Repeat exactly, and only, the lines below starting at the line that contains "antisymmetric matrix is" and ending at the line that contains "φ₁ = 0 = φ₂", inclusive of both.

[INFORMATION SUPPLIED]
******

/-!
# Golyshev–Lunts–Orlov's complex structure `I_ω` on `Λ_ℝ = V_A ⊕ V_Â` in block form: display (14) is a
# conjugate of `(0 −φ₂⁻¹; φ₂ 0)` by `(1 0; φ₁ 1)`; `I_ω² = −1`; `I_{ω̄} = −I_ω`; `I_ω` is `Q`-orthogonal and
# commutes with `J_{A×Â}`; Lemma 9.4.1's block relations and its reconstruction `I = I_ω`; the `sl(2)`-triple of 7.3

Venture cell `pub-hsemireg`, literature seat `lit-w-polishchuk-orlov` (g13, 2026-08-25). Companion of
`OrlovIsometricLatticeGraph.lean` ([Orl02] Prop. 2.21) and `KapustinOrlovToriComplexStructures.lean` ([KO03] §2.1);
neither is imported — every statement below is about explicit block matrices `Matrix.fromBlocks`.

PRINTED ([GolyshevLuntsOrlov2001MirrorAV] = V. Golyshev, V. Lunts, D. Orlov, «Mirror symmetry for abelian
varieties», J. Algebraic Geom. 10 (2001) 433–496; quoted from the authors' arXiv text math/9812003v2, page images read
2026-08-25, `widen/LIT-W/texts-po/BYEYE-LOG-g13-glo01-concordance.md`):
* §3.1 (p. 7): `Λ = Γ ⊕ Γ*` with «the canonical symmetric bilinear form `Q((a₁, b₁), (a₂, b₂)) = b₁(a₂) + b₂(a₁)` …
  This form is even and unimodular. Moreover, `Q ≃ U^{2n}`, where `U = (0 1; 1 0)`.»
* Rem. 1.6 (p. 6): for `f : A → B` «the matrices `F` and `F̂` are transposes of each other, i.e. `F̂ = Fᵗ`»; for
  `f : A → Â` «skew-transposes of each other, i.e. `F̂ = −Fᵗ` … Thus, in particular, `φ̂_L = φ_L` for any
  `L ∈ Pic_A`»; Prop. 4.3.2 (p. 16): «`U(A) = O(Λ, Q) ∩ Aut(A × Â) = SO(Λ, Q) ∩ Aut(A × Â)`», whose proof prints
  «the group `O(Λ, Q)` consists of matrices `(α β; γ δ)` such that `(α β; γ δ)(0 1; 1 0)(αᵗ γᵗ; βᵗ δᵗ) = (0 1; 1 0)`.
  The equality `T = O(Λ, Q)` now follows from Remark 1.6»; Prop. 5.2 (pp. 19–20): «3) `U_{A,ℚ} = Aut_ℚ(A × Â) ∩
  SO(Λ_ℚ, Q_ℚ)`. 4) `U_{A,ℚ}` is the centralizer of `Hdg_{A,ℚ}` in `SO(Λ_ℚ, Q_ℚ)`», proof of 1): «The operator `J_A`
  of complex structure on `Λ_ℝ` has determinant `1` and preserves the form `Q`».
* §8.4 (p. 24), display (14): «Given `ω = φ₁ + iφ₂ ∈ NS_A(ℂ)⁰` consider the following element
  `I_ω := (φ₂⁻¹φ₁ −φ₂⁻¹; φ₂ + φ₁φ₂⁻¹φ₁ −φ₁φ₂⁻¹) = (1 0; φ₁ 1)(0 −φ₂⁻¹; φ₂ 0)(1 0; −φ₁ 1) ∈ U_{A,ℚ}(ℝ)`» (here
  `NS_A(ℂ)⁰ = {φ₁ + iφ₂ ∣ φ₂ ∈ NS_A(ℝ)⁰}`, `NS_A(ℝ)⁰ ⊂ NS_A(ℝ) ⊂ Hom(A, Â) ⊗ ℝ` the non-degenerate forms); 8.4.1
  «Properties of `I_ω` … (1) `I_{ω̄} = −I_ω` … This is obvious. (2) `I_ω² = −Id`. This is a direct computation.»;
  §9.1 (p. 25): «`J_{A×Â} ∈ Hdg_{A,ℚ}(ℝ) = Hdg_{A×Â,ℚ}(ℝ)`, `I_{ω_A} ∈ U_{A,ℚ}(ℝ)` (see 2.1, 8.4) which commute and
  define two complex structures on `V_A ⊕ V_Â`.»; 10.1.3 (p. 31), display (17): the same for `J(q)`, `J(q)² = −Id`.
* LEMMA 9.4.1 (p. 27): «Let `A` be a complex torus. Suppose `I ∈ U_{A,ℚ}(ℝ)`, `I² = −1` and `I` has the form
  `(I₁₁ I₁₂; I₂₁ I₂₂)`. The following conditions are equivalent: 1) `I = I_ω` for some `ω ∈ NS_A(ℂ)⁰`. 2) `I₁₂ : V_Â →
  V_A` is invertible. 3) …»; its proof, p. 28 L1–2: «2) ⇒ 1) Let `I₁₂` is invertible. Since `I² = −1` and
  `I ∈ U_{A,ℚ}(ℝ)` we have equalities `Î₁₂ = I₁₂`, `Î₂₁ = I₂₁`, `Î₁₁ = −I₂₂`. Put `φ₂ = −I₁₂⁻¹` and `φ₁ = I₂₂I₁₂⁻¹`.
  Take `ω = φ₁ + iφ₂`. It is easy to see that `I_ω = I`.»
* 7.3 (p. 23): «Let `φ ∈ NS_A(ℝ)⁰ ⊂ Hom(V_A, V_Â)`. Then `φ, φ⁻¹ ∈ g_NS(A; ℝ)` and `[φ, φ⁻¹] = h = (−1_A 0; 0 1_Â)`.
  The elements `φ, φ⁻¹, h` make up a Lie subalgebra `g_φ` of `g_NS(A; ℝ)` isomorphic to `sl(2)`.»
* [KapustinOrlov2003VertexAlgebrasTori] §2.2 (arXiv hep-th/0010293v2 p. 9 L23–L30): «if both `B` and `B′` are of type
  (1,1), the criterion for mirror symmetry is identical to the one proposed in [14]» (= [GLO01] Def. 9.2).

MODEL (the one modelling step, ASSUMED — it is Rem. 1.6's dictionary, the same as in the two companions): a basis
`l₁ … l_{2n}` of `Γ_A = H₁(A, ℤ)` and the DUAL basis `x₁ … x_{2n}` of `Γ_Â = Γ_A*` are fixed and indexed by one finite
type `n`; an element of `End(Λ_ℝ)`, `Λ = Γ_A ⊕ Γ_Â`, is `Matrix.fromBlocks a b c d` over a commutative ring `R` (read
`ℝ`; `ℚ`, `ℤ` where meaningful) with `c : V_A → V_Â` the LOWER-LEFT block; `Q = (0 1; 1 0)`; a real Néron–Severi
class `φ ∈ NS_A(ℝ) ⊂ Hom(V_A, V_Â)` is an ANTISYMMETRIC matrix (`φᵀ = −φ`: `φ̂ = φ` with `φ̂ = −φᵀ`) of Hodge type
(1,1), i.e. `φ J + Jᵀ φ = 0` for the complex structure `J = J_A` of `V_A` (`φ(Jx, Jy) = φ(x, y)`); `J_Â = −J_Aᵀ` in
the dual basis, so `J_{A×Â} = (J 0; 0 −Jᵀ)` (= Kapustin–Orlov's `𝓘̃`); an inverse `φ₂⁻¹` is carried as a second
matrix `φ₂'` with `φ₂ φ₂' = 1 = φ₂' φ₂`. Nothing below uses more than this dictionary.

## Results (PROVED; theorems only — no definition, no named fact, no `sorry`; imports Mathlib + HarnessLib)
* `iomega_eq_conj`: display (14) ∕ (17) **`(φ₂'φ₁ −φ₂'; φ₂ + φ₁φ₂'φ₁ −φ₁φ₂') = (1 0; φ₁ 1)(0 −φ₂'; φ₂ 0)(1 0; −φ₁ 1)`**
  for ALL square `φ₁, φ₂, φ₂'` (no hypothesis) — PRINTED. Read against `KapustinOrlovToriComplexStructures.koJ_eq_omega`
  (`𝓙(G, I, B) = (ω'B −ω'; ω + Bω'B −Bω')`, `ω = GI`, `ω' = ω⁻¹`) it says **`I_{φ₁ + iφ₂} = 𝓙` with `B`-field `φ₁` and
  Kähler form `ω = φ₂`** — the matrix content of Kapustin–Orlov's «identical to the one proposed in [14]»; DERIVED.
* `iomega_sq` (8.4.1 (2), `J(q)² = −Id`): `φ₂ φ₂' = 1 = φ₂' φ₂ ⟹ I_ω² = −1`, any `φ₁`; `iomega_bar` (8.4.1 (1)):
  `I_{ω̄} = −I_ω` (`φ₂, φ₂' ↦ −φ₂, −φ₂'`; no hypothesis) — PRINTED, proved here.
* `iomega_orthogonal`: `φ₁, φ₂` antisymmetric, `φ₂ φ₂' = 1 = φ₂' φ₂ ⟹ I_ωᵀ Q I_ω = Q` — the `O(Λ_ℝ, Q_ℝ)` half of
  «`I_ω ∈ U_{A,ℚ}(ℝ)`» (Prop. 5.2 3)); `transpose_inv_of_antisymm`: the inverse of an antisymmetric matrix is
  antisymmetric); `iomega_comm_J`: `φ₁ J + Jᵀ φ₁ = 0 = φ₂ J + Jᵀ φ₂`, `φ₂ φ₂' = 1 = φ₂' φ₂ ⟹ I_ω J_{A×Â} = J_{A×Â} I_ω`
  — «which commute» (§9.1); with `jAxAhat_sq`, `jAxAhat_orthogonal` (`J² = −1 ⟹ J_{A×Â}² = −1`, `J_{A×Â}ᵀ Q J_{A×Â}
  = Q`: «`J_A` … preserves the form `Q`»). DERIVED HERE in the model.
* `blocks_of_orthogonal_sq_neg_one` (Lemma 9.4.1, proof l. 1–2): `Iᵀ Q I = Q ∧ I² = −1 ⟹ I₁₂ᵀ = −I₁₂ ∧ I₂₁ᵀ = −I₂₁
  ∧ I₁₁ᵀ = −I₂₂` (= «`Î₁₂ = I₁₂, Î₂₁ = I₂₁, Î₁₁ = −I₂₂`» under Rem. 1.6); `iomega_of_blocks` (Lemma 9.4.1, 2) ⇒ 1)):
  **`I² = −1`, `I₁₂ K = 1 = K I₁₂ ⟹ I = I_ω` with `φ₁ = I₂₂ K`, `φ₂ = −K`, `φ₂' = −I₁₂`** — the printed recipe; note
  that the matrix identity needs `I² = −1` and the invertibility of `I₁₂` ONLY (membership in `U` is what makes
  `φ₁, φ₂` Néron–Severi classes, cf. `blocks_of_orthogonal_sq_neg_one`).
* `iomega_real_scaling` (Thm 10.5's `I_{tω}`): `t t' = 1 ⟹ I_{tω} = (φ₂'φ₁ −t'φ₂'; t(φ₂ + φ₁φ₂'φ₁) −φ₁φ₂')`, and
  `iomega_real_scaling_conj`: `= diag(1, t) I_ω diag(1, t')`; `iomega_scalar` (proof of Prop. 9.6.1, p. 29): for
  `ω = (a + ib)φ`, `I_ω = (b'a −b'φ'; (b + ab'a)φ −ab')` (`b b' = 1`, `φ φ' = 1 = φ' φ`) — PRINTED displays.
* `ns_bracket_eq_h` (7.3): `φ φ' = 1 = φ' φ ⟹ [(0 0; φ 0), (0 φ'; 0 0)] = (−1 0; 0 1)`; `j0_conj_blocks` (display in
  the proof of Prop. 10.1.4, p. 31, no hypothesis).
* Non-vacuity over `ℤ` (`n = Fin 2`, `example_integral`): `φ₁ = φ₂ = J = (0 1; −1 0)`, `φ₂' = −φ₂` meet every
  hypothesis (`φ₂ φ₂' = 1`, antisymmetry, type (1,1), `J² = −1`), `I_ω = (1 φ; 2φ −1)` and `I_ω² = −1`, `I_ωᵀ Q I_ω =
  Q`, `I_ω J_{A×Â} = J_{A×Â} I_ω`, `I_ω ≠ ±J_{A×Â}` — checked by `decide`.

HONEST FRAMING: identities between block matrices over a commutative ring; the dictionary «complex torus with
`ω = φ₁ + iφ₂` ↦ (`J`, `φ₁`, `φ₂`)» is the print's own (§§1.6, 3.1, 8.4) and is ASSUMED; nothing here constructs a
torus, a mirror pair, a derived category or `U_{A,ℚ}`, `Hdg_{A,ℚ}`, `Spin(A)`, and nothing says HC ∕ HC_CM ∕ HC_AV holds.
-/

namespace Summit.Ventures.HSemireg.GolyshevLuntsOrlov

******

[ANSWER]
  «`I_ω ∈ U_{A,ℚ}(ℝ)`» (Prop. 5.2 3)); `transpose_inv_of_antisymm`: the inverse of an antisymmetric matrix is
  antisymmetric); `iomega_comm_J`: `φ₁ J + Jᵀ φ₁ = 0 = φ₂ J + Jᵀ φ₂`, `φ₂ φ₂' = 1 = φ₂' φ₂ ⟹ I_ω J_{A×Â} = J_{A×Â} I_ω`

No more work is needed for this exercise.